### Assigned task
For the entries below, the expected answer is the line with "simp only [← Algebra.smul_def]", the line with "theorem ofBase_smul_eq_one_iff (ψF", and every line between them, exactly as written, and nothing more.

### Data for the task
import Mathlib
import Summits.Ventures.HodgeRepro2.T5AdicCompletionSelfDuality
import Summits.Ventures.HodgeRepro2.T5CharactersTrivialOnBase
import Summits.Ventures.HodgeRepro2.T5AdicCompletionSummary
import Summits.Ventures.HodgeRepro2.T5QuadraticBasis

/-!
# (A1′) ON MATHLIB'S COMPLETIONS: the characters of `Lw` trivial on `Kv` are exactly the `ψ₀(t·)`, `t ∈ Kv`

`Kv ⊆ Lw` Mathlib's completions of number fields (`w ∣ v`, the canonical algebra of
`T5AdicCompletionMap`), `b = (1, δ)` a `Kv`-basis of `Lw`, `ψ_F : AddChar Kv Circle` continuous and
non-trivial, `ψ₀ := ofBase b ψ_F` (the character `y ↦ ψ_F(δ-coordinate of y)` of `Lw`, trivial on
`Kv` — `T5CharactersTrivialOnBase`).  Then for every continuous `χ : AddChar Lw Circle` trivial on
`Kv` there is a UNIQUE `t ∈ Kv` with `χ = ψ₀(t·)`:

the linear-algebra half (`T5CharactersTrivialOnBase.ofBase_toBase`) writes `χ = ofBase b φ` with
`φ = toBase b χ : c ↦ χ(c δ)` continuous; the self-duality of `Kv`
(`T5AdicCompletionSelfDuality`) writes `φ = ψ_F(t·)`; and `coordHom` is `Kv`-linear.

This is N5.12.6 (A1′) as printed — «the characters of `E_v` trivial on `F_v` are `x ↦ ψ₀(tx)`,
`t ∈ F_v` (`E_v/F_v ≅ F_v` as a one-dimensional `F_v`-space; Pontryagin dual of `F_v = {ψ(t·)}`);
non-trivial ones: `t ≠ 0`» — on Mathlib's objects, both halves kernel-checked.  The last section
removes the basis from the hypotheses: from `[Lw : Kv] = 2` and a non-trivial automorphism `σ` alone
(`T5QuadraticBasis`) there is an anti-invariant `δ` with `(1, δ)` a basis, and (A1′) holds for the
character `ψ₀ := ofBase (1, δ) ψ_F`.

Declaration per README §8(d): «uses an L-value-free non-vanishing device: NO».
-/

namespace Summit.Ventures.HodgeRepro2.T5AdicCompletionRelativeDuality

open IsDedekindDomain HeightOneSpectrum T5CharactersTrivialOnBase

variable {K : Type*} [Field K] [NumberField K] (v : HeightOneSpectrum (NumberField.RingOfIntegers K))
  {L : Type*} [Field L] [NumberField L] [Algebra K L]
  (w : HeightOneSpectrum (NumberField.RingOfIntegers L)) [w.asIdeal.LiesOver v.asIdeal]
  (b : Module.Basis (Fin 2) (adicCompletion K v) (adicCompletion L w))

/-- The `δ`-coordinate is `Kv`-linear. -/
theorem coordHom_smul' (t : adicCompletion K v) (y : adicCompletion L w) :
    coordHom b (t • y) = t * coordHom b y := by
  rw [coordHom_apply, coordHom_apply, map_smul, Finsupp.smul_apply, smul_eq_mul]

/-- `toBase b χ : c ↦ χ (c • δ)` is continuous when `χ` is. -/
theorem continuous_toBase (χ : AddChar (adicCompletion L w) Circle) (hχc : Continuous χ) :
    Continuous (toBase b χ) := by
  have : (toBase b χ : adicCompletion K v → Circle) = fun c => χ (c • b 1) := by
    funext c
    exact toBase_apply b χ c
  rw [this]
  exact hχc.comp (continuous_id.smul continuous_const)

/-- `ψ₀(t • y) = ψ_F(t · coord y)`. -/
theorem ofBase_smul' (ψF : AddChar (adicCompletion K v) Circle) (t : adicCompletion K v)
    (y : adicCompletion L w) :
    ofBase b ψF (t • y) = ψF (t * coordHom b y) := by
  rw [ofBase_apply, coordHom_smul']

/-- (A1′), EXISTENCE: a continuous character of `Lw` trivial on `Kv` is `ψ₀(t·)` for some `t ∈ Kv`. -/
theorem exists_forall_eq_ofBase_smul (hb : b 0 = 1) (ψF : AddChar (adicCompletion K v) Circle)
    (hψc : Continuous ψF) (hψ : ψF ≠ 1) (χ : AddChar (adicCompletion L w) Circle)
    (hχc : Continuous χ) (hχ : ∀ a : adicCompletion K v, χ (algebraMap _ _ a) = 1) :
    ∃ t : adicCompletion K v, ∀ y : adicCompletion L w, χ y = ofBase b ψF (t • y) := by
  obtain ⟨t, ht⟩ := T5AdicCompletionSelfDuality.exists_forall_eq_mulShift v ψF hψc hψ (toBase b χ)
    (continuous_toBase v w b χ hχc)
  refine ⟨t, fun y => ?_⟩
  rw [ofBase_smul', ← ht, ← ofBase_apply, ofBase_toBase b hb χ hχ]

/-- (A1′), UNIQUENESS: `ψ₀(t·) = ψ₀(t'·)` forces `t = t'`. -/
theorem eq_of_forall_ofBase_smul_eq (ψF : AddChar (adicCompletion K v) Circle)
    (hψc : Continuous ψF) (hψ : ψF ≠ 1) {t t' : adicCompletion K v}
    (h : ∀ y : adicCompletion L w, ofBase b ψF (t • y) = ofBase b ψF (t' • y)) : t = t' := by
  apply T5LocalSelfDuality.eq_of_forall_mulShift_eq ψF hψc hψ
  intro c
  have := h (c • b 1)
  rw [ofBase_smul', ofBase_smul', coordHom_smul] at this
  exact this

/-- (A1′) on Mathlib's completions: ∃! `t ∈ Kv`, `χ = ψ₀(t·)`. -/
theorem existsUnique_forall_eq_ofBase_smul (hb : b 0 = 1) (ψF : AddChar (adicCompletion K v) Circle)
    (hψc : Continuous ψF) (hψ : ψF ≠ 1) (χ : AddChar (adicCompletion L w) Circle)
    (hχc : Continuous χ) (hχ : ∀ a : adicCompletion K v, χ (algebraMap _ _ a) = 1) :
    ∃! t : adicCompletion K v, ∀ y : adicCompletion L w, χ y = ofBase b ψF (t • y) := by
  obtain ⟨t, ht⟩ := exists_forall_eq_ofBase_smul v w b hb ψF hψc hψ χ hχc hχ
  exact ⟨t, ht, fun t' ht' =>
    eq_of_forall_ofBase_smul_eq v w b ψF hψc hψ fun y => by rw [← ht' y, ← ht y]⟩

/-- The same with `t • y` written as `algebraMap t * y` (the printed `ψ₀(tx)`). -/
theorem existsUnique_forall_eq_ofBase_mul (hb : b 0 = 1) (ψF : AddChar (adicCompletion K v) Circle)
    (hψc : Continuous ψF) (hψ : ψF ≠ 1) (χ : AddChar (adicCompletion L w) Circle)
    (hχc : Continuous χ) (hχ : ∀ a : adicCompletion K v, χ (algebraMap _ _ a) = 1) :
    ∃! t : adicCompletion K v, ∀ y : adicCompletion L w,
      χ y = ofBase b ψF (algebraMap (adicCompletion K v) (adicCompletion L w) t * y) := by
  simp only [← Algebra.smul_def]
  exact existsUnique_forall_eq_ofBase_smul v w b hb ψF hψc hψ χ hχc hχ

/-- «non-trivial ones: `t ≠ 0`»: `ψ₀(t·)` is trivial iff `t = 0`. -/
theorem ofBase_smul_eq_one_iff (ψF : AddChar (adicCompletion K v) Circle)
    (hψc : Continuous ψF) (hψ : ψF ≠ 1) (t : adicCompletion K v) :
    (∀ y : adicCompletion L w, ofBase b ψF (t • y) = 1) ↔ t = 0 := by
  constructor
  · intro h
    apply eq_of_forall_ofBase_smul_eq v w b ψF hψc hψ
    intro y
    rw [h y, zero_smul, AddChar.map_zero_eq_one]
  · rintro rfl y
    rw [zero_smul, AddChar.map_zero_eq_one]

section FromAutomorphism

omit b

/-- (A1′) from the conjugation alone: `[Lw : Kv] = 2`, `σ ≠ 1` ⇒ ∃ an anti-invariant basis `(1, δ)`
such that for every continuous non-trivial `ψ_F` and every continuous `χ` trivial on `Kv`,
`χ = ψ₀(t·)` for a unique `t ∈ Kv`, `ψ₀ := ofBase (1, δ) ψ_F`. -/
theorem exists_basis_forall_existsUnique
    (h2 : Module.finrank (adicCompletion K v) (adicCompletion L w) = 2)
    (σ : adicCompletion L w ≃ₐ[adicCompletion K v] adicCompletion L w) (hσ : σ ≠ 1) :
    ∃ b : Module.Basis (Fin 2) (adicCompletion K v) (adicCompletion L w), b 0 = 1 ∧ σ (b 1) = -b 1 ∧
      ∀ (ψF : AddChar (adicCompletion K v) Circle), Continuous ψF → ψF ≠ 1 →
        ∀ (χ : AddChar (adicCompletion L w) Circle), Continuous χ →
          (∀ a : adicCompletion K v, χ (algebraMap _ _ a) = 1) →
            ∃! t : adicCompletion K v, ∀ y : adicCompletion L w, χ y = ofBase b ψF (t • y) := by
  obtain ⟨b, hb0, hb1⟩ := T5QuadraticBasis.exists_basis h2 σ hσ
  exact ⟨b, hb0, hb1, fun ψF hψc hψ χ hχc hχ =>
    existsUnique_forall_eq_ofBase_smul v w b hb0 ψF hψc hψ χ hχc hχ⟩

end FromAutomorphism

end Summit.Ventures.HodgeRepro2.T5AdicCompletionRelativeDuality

---

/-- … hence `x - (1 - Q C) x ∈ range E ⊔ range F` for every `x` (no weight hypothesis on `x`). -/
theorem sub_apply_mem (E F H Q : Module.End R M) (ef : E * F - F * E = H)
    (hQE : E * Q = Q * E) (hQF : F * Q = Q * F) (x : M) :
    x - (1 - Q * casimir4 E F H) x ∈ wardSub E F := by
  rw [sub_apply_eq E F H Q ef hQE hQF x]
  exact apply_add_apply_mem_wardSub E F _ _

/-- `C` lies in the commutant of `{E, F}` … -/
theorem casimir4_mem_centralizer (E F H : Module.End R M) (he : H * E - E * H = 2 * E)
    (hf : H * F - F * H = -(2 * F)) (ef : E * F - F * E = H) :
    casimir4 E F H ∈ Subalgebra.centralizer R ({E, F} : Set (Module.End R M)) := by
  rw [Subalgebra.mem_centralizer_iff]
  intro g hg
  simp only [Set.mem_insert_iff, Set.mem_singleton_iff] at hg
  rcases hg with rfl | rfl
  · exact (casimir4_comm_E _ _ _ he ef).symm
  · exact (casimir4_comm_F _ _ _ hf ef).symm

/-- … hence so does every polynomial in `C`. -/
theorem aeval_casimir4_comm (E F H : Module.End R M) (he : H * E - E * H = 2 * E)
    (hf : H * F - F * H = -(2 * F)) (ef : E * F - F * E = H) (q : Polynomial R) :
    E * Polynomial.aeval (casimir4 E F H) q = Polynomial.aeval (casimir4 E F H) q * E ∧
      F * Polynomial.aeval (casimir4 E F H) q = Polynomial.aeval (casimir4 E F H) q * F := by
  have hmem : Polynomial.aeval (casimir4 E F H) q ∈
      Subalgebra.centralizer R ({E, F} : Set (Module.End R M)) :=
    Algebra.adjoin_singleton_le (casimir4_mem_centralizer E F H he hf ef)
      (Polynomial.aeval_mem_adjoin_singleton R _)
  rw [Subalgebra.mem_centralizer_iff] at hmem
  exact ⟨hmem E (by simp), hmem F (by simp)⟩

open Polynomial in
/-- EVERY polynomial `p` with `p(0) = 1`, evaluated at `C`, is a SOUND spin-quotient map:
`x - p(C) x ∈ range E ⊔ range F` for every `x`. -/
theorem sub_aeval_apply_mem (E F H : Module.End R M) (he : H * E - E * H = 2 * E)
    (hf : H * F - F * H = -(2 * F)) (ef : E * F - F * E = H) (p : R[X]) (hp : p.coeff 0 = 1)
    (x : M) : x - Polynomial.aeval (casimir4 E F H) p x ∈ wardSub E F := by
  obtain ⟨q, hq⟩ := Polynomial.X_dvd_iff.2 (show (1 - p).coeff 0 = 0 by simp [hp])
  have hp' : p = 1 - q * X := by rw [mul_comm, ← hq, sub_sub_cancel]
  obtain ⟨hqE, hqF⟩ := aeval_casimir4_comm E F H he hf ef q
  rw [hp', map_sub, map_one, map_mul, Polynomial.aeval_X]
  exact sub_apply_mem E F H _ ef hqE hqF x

### Exercise result
  simp only [← Algebra.smul_def]
  exact existsUnique_forall_eq_ofBase_smul v w b hb ψF hψc hψ χ hχc hχ

/-- «non-trivial ones: `t ≠ 0`»: `ψ₀(t·)` is trivial iff `t = 0`. -/
theorem ofBase_smul_eq_one_iff (ψF : AddChar (adicCompletion K v) Circle)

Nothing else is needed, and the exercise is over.